*** Supplied information

/-! ## §1 Stubs (registered; `sorry` only here) — hardest research stub: `stub_kineticCurrentsAlongFamilies` -/

/-- **KCWF — the kinetic fast-currents window LD ALONG FAMILIES** (= item stmt-16659 `OneFlightGossipEngine.KineticCurrentsLDAlongFamilies`,
`Iff.rfl` with the heart's `KineticCurrentsWindowLDFamily`): scale-`N` exponential moments of window averages of one-body fast kinetic
currents `F ⊥ (1, v, |v|²)` under the local Gibbs laws of a continuous one-parameter reference family, uniformly in the family parameter,
for `|β| ≤ β₀`, every `ε > 0`, windows of `τ ≥ τ₀(ε)` mean free times and `N ≥ N₀`; packing guard `σ³ sup a_s ≤ η₀ ∫ a_s` with `η₀`
OUTERMOST (a statics radius). The fixed-packing wall of the summit in LD currency. -/
theorem stub_kineticCurrentsAlongFamilies : OneFlightGossipEngine.KineticCurrentsLDAlongFamilies := by
  sorry

/-- **LCTF — the LOCAL transfer-clamped collisional window LD ALONG FAMILIES** (child 2 of the 9133 SPLIT-REQUEST; not an item anywhere
yet): the momentum / energy collisional-transfer rows, clamped at transfer activity `V`, tested with a smooth space-time `φ`, centred by the
explicit local-EOS functional (`Z = hsCompressibility(ρ₀σ³)`, `Z′`), have scale-`N` exponential moments `≤ e^{ε(N+1)}` for `|β| ≤ β₀(V)`,
`τ ≥ τ₀`, `N ≥ N₀`, uniformly along the family; guard `η₀` outermost. -/
theorem stub_localClampedTransferAlongFamilies : LocalClampedTransferWindowLDFamily := by
  sorry

/-- **CSCV-W — the weighted coherent-suprathermal content vanishes under the TRUE law** (child 3 of the 9133 SPLIT-REQUEST; not an item
yet): along a tied classical solution, the per-particle window-averaged suprathermal cubic content carried COHERENTLY (radially weighted mean
peculiar velocity exceeding `η ×` the cubic content) is `L¹`-negligible for `τ ≥ τ₀(η, ε)`, `N ≥ N₀`. No packing guard (true-law statement). -/
theorem stub_coherentSuprathermalW : CoherentSuprathermalContentVanishesW := by
  sorry

/-- **TAT — transfer-activity tails under the TRUE law** (= item stmt-16624 `TwoClocks.TransferActivityTails`): uniform integrability, at
scale `N`, of the per-particle transfer activity over a kinetic window along a tied classical solution; gives CAT (stmt-13734) and CEAT by
`activityTails_of_transferActivityTails` (LANDED p126055). -/
theorem stub_transferActivityTails : TwoClocks.TransferActivityTails := by
  sorry

/-- **ECT — cubic energy-current tails under the TRUE law** (= item stmt-9235 `OneFlightGossipEngine.EnergyCurrentTails`): uniform
integrability of `|v|³` at scale `N` along a tied classical solution, at every `s ≤ t < T`. -/
theorem stub_energyCurrentTails : OneFlightGossipEngine.EnergyCurrentTails := by
  sorry

/-- **The landed chain `inputs ⇒ Grönwall core`** — PROVED IN THE TREE in substance (`HydroLimitInBandOfHeart.gronwallCoreInBand_of_heart`,
p122696, fed the sorry-free heart `oneWindowLedger_holds` = one-liner over the LANDED clauses p123605 + p127017, and the LANDED window
continuity p118327; `TransferActivityTails ⇒ CAT ∧ CEAT` by p126055). Registered as a stub ONLY because the strict gate lane cannot verify
importers of `…HydroLimitInBandOfHeart` tonight (hub build of `…ClampedCurrentsDockReduction` incoherent since 21:39Z); NOT a research
target — the evidence files `inherited-window-clock.lean` (v1b) / `line-inherited-window-clock.lean` (v1) on stmt-17372 discharge it. -/
theorem stub_coreOfInputs : CoreOfInputs := by
  sorry

/-! ## §2 Composition — concludes the crux BY NAME (sorry-free; the six stubs are its hypotheses) -/

/-- **`HydroLimitProfilewiseBand` from the chain and the five inputs**: Grönwall core ⇒ guarded Yau target
(`EntropyClockDock.relEntropyVanishingInBand_of_gronwallCoreInBand`, LANDED p97252) ⇒ uniform band (`hydroLimitInBand_of_relEntropyVanishingInBand`,
LANDED p97115) ⇒ profile-wise band (`profilewiseOfInBand_proof`, item stmt-17373, LANDED p131525). [folklore] -/
theorem HydroLimitProfilewiseBand_of :
    CoreOfInputs → OneFlightGossipEngine.KineticCurrentsLDAlongFamilies → LocalClampedTransferWindowLDFamily →
      CoherentSuprathermalContentVanishesW → TwoClocks.TransferActivityTails → OneFlightGossipEngine.EnergyCurrentTails →
      ImplosionDichotomy.HydroLimitProfilewiseBand :=
  fun hcore hK hL hC hT hE =>
    profilewiseOfInBand_proof
      (hydroLimitInBand_of_relEntropyVanishingInBand
        (EntropyClockDock.relEntropyVanishingInBand_of_gronwallCoreInBand (hcore hK hL hC hT hE)))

******

Transcribe each record exactly as it is written above.

#### [Written response]
/-! ## §1 Stubs (registered; `sorry` only here) — hardest research stub: `stub_kineticCurrentsAlongFamilies` -/

/-- **KCWF — the kinetic fast-currents window LD ALONG FAMILIES** (= item stmt-16659 `OneFlightGossipEngine.KineticCurrentsLDAlongFamilies`,
`Iff.rfl` with the heart's `KineticCurrentsWindowLDFamily`): scale-`N` exponential moments of window averages of one-body fast kinetic
currents `F ⊥ (1, v, |v|²)` under the local Gibbs laws of a continuous one-parameter reference family, uniformly in the family parameter,
for `|β| ≤ β₀`, every `ε > 0`, windows of `τ ≥ τ₀(ε)` mean free times and `N ≥ N₀`; packing guard `σ³ sup a_s ≤ η₀ ∫ a_s` with `η₀`
OUTERMOST (a statics radius). The fixed-packing wall of the summit in LD currency. -/
theorem stub_kineticCurrentsAlongFamilies : OneFlightGossipEngine.KineticCurrentsLDAlongFamilies := by
  sorry

/-- **LCTF — the LOCAL transfer-clamped collisional window LD ALONG FAMILIES** (child 2 of the 9133 SPLIT-REQUEST; not an item anywhere
yet): the momentum / energy collisional-transfer rows, clamped at transfer activity `V`, tested with a smooth space-time `φ`, centred by the
explicit local-EOS functional (`Z = hsCompressibility(ρ₀σ³)`, `Z′`), have scale-`N` exponential moments `≤ e^{ε(N+1)}` for `|β| ≤ β₀(V)`,
`τ ≥ τ₀`, `N ≥ N₀`, uniformly along the family; guard `η₀` outermost. -/
theorem stub_localClampedTransferAlongFamilies : LocalClampedTransferWindowLDFamily := by
  sorry

/-- **CSCV-W — the weighted coherent-suprathermal content vanishes under the TRUE law** (child 3 of the 9133 SPLIT-REQUEST; not an item
yet): along a tied classical solution, the per-particle window-averaged suprathermal cubic content carried COHERENTLY (radially weighted mean
peculiar velocity exceeding `η ×` the cubic content) is `L¹`-negligible for `τ ≥ τ₀(η, ε)`, `N ≥ N₀`. No packing guard (true-law statement). -/
theorem stub_coherentSuprathermalW : CoherentSuprathermalContentVanishesW := by
  sorry

/-- **TAT — transfer-activity tails under the TRUE law** (= item stmt-16624 `TwoClocks.TransferActivityTails`): uniform integrability, at
scale `N`, of the per-particle transfer activity over a kinetic window along a tied classical solution; gives CAT (stmt-13734) and CEAT by
`activityTails_of_transferActivityTails` (LANDED p126055). -/
theorem stub_transferActivityTails : TwoClocks.TransferActivityTails := by
  sorry

/-- **ECT — cubic energy-current tails under the TRUE law** (= item stmt-9235 `OneFlightGossipEngine.EnergyCurrentTails`): uniform
integrability of `|v|³` at scale `N` along a tied classical solution, at every `s ≤ t < T`. -/
theorem stub_energyCurrentTails : OneFlightGossipEngine.EnergyCurrentTails := by
  sorry

/-- **The landed chain `inputs ⇒ Grönwall core`** — PROVED IN THE TREE in substance (`HydroLimitInBandOfHeart.gronwallCoreInBand_of_heart`,
p122696, fed the sorry-free heart `oneWindowLedger_holds` = one-liner over the LANDED clauses p123605 + p127017, and the LANDED window
continuity p118327; `TransferActivityTails ⇒ CAT ∧ CEAT` by p126055). Registered as a stub ONLY because the strict gate lane cannot verify
importers of `…HydroLimitInBandOfHeart` tonight (hub build of `…ClampedCurrentsDockReduction` incoherent since 21:39Z); NOT a research
target — the evidence files `inherited-window-clock.lean` (v1b) / `line-inherited-window-clock.lean` (v1) on stmt-17372 discharge it. -/
theorem stub_coreOfInputs : CoreOfInputs := by
  sorry

/-! ## §2 Composition — concludes the crux BY NAME (sorry-free; the six stubs are its hypotheses) -/

/-- **`HydroLimitProfilewiseBand` from the chain and the five inputs**: Grönwall core ⇒ guarded Yau target
(`EntropyClockDock.relEntropyVanishingInBand_of_gronwallCoreInBand`, LANDED p97252) ⇒ uniform band (`hydroLimitInBand_of_relEntropyVanishingInBand`,
LANDED p97115) ⇒ profile-wise band (`profilewiseOfInBand_proof`, item stmt-17373, LANDED p131525). [folklore] -/
theorem HydroLimitProfilewiseBand_of :
    CoreOfInputs → OneFlightGossipEngine.KineticCurrentsLDAlongFamilies → LocalClampedTransferWindowLDFamily →
      CoherentSuprathermalContentVanishesW → TwoClocks.TransferActivityTails → OneFlightGossipEngine.EnergyCurrentTails →
      ImplosionDichotomy.HydroLimitProfilewiseBand :=
  fun hcore hK hL hC hT hE =>
    profilewiseOfInBand_proof
      (hydroLimitInBand_of_relEntropyVanishingInBand
        (EntropyClockDock.relEntropyVanishingInBand_of_gronwallCoreInBand (hcore hK hL hC hT hE)))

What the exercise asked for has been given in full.